Cependant, même dans sa mouvance protestante réformée, l'Eglise reste une institution humaine transitoire dont le but est d'accompagner hommes et femmes dans leur volonté d'adéquation à ce que le Dieu Père attend d'eux, en mettant leurs pas dans ceux du Christ Jésus. Selon la foi chrétienne, au-delà de cette vie terrestre l'Eglise disparaîtra faisant place au ''Royaume'' qui réunira toue l'humanité réconciliée entre elle et avec elle-même autour du Dieu Créateur de l'univers. En tant qu'institution humaine, l'Eglise n'est pas exempte des imperfections inhérentes à la nature humaine. Ainsi, des catholiques épris de vérité et de fraternité, ont retrouvé, dans les rapports entre les équipes se consacrant aux diverses activités communautaires et entre les personnes au sein de ces équipes, les mêmes tensions que dans les paroisses catholiques. Pour certains, ces tensions ont amené un éloignement et pour d'autres une rupture avec leur nouvelle appartenance chrétienne.
Que reste-t-il alors ? Une grande désillusion, l'impression d'avoir été floué, trompé, la prise de conscience de l'écart entre les paroles et les actes ; mais en même temps l'attachement à la morale évangélique, à la beauté et à la grandeur des enseignements du prêcheur galiléen, fidèle au judaïsme de son enfance et de sa jeunesse, mais le purifiant et l'élargissant aux dimension du monde, au-delà des frontières du judaïsme.
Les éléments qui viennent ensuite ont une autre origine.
/-!
# Mœglin–Waldspurger (i)(b) for everywhere-unramified level-one pairs over EVERY number field, from the
archimedean local theory

Topic `NumberTheory/Automorphic`; namespace `Literature.NumberTheory.Automorphic`. Theorems only (no
definition, no named fact). `exists_entire_eq_partialPairL_of_levelOne_of_archPairLFactorData`
(`PairLFunctionNeConjLevelOneOfArch`) derives the conclusion of the named fact
`MoeglinWaldspurger1989_partialPairL_entire_of_ne_conj` for level-one pairs from the archimedean
hypothesis `hX`, over a number field with TRIVIAL different (`𝔡_K = 1`, i.e. `K = ℚ`): only then is
Tate's character unramified at every finite place, so that the unit-box part of the unfolded global
integral is archimedean. This file removes the hypothesis on the different
(`exists_entire_eq_partialPairL_of_levelOne_of_archPairLFactorData'`). At a place `v ∣ 𝔡_K`, where
`ψ_{K,v}` has conductor `ϖ_v^{-e_v} 𝒪_v`, the unramified computation holds after translating by the
Whittaker shift `t_{e_v} = diag(ϖ_v^{-e_v(n-1)}, …, ϖ_v^{-e_v}, 1)` (Cogdell (2004), §3.1); globally one
translates by the torus element `τ` of all shifts (`exists_whittakerShiftTorus`), a finite-adelic
element `T = (1, T_f)`:

* the global side is `exists_entire_eq_partialPairL_of_localData_translate` with `S'_i = ∅`, `𝔫_i = 1`,
  `c_i = 1`, `B = Λ`, whose `S'`-parts are the unit-box integrals of the TRANSLATED Whittaker
  coefficients `W_{S_η f}(T ·)`;
* these are archimedean local integrals of the archimedean components `τ_∞`, `τ'_∞`
  (`ArchRankinSelbergPairBridgeTranslate`), for the decomposition of the level-`U_T` piece,
  `U_T = T_f GL_n(𝒪̂) T_f⁻¹`, and the vectors `e_i = S_i† R(T) R(η) f`;
* some transferred Whittaker functional at level `U_T` is non-zero
  (`exists_transferMap_ne_zero_of_levelOne_translate`, from the non-vanishing `W_{S_η f₀}(T g) ≠ 0` of
  `WhittakerCoeffLevelOneTranslateNonvanishing`);
* a `K_∞`-finite Gårding datum `x` of `τ_∞` in the copy `S_{i₀}` is realised by the LEVEL-ONE vector
  `f = R(T)⁻¹ S_{i₀} x` smoothed by ONE level-one test function for the pair
  (`exists_testFunctionGL_smoothedVector_eq_pair` at level `K(1)`), since `R(T) R(η) f = R(T) f = S_{i₀} x`
  (`exists_testFunctionGL_setIntegral_unitBox_translate_eq_archRankinSelbergPairIntegral`).

## Main statements

* `exists_transferMap_ne_zero_of_levelOne_translate`,
  `exists_testFunctionGL_setIntegral_unitBox_translate_eq_archRankinSelbergPairIntegral`;
* `exists_entire_eq_partialPairL_of_levelOne_of_archPairLFactorData'` (**main**): under `hX`, for
  `0 < n`, multiplicity one on `L²_cusp`, ANY number field `K`, and cuspidal `π ≠ σ̄` on `GL_n(𝔸_K)` with
  `K(1)`-fixed Hecke eigenvectors at every finite place, `L^S(s, π × σ)` extends to an entire function
  for every finite `S`.

## References

* C. Mœglin, J.-L. Waldspurger, *Le spectre résiduel de GL(n)*, Ann. Sci. ÉNS 22 (1989), Appendice,
  Corollaire (i)(b), p. 667 [MoeglinWaldspurger1989].
* J. W. Cogdell, *Analytic theory of L-functions for GL_n*, in *An Introduction to the Langlands
  Program* (2004), §3.1–§3.2, §4.1–§4.2 [CogdellAnalyticTheory2004].
* H. Jacquet, J. A. Shalika, *Rankin–Selberg convolutions: Archimedean theory* (1990), §1
  [JacquetShalikaArchimedean1990].
* H. Jacquet, *Archimedean Rankin–Selberg integrals*, Contemp. Math. 489 (2009), Thm. 2.1
  [JacquetArchimedeanRS2009].
-/

noncomputable section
Alors, le christianisme sans l'Eglise ? Est-ce un choix possible ? Evangile vs Eglise ? Vivre l'évangile comme tel, individuellement, tout en étant inséré dans la communauté humaine par des engagements politiques, sociaux, ou associatif ? J'en reviens au ''christianisme sans religion'', déjà évoqué à propos de Dietrich Bonhoeffer, mais que je dois encore creuser.
Une question existentielle m'a été posée, je cite : « L'évangélisme n'est-il pas un angélisme naïf qui permet aux dominants de manipuler les plus faibles en valorisant ce que Nietzsche appelait "la morale des faibles" ? » En quoi la morale prêchée et vécue par Jésus de Nazareth, a-t-elle une valeur quelconque dans la mesure où cela a abouti pour lui à une condamnation pour trouble à l'ordre public et à une mort sans gloire sur une croix, parmi d'autres condamnés de droit commun. On pourra toujours dire que cette mort, passée quasi inaperçue à son époque (quelques mentions indirectes dans des écrits historiques), a trouvé sens dans sa ''Résurrection'', encore faut-il comprendre ce que la foi chrétienne entend par là, et y croire. A cette question mon interlocutrice apporte d'elle-même un élément de réponse : « Martin Luther King... a réussi à faire de la non-violence une arme puissante et efficace. S'il y a une résurrection et une victoire du Christ, elle est là ! »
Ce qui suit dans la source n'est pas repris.